Gover reckons both Falcon and its General Motors’ Holden arch-rival, the Commodore, are only locked in by manufacturer commitment and federal government subsidy till 2016. After that, he predicts the Falcon, and Ford Australia manufacturing, will die.
If the Commodore is also yanked, that will leave Holden knocking out the Cruze and Toyota building Camrys, both dependent on a component industry trying to compete with Korea and China on a relatively paltry annual local volume – 219,376 last year and 112,260 year to date – down from 334,772 in 2007, according to FCAI data.
The Australian auto industry has been on a slow decline for decades, in some ways reflecting the US industry to which its wagon was originally hitched. It began when wagon makers started bodying early imported auto chassis. After the second world war, government invited global automakers to bid for a full manufacturing project and GM got the nod with the ’48 Holden, a scaled-down Chevrolet. Chrysler and Ford, previously assemblers, went full local manufacture with the 1960 Falcon and 1962 Valiant and Volkswagen and Leyland Australia were there as well along with a brace of CKD assembly shops like Australian Motor Industries (which morphed into today’s Toyota Australia).
To give Holden a fair go, the Aussie industry was originally heavily protected by import tariffs and, some would argue, later also by a rather unique set of Australian Design Rules covering safety and emissions. Over the years, Holden gradually retrenched from having an assembly plant in every state, Leyland Australia’s plant shut in 1974, Volkswagen left (selling out to Nissan) in 1976, Chrysler sold out to Mitsubishi in 1981, and Toyota took over AMI. Gradually, import tariffs reduced, CKD assembly was no longer needed, various government industry plans were tried (the Button model rationalisation era led to some bizarre product sharing models such as the Toyota Lexcen-badged Holden Commodore), Nissan closed its plant in 1994 and Mitsubishi shut down earlier this decade.
Which left Holden (Commodore), Toyota (Camry) and Ford (Falcon). The first two have achieved some export success, reviving (in Holden’s case) or introducing left-hand-drive and enjoying some success in the Middle East (both) and the US (Holden with Pontiac and now Chevrolet-badged Commodores). But both programmes have taken a knock since the credit crisis and GM’s decision to axe Pontiac, the Chevrolet volume is much lower.

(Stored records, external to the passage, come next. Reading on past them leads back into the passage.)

/-- **Extraction of pairwise skew lines.** From an infinite family `A` of lines of the surface,
all coplanar with a fixed line `ℓ₀` of the surface, one can extract any number of pairwise
non-coplanar members other than `ℓ₀` (each member is coplanar with only finitely many others,
by `finite_copl_copl` for the pair member/`ℓ₀`). [folklore] -/
theorem exists_skew_finset [IsAlgClosed K] {f : MvPolynomial (Fin 3) K} (hf : Irreducible f)
    (hd : 2 ≤ f.totalDegree)
    (hcone : ¬ ∃ p : Fin 3 → K, (translate p f).IsHomogeneous f.totalDegree)
    (hcyl : ¬ ∃ v : Fin 3 → K, v ≠ 0 ∧ ∀ (p : Fin 3 → K) (t : K), eval (p + t • v) f = eval p f)
    {ℓ₀ : AffineSubspace K (Fin 3 → K)} (hℓ₀ : ℓ₀ ∈ linesOn f)
    {A : Set (AffineSubspace K (Fin 3 → K))} (hA : A.Infinite) (hAon : ∀ m ∈ A, m ∈ linesOn f)
    (hAcop : ∀ m ∈ A, Copl ℓ₀ m) (n : ℕ) :
    ∃ F : Finset (AffineSubspace K (Fin 3 → K)), ↑F ⊆ A ∧ ℓ₀ ∉ F ∧ F.card = n ∧
      ∀ s ∈ F, ∀ s' ∈ F, s ≠ s' → ¬ Copl s s' := by
  classical
  induction n with
  | zero => exact ⟨∅, by simp, by simp, rfl, by simp⟩
  | succ n ih =>
    obtain ⟨F, hFA, hℓ₀F, hcard, hskew⟩ := ih
    set Bad : Set (AffineSubspace K (Fin 3 → K)) := {ℓ₀} ∪ (↑F ∪
      ⋃ s ∈ (↑F : Set (AffineSubspace K (Fin 3 → K))),
        {m | m ∈ linesOn f ∧ Copl s m ∧ Copl ℓ₀ m}) with hBad
    have hbad : Bad.Finite := by
      refine (Set.finite_singleton _).union (F.finite_toSet.union
        (F.finite_toSet.biUnion fun s hs => ?_))
      have hsA := hFA hs
      exact finite_copl_copl hf hd hcone hcyl (hAon _ hsA).1 hℓ₀.1 (fun h => hℓ₀F (h ▸ hs))
        (hAcop _ hsA).symm
    obtain ⟨m, hmA, hmbad⟩ := (hA.sdiff hbad).nonempty
    have hmℓ₀ : m ≠ ℓ₀ := fun h => hmbad (Set.mem_union_left _ h)
    have hmF : m ∉ F := fun h => hmbad (Set.mem_union_right _ (Set.mem_union_left _ h))
    have hmcop : ∀ s ∈ F, ¬ Copl s m := fun s hs h =>
      hmbad (Set.mem_union_right _ (Set.mem_union_right _
        (Set.mem_iUnion₂.2 ⟨s, hs, hAon _ hmA, h, hAcop _ hmA⟩)))
    refine ⟨insert m F, ?_, ?_, ?_, ?_⟩
    · rw [coe_insert]
      exact Set.insert_subset hmA hFA
    · rw [mem_insert, not_or]
      exact ⟨Ne.symm hmℓ₀, hℓ₀F⟩
    · rw [card_insert_of_notMem hmF, hcard]
    · intro s hs s' hs' hss'
      rw [mem_insert] at hs hs'
      rcases hs with rfl | hs <;> rcases hs' with rfl | hs'
      · exact absurd rfl hss'
      · exact fun h => hmcop s' hs' h.symm
      · exact hmcop s hs
      · exact hskew s hs s' hs' hss'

Ford Australia, to my knowledge, has never built a LHD Falcon which leaves New Zealand (75,000 new cars a year in total) as its biggest export market. Five years ago, there was talk of investment in a LHD Falcon and local build of the now-current Focus but, in the end, the idea of left hook Falcons was canned and Ford built a second car plant in Thailand to build Asia’s Focus – it started production last month.
Camry aside, the Ford and Holden are prehistoric – big, six cylinder or V8 (until Ford’s recent launch of an I4 EcoBoost option), sedan, wagon, ute (El Camino-style pickup truck) and, until not that long ago, panel van. Just what the 1970s ordered.
They still sell in some numbers because there’s taxi business, the Outback travelling stock agent who still likes his big sedan, and people who want to tow a big boat, caravan or trailer.
But Aussies are increasingly showing that they reckon an SUV – and just about every non-North American one you can think of is on sale down there – will do just as well and so sales of the traditional Falcon and Commodore have been sliding for years. It’s likely the US Taurus will eventually replace the Falcon as an import tap is easier to turn on and off in response to market fluctuation than a complete local manufacture programme. The model has been sold briefly in Australia before but was overpriced. Holden could probably source the Impala as a Commodore replacement if another local model is ruled out.
Certainly, huge future investment in unique replacements for just one shrinking market is unlikely to be forthcoming from hard-pressed head offices in Detroit who see growth in markets like India and China and product plan accordingly.
If Ford goes, it’s going to be increasingly hard for local suppliers to stay in business – some have recently been in trouble. That’s going to make it difficult for GM and Toyota.
It’s a worst-case scenario, but how long will GM and Toyota stay committed to building just Cruze and Camry in a 1m-unit market?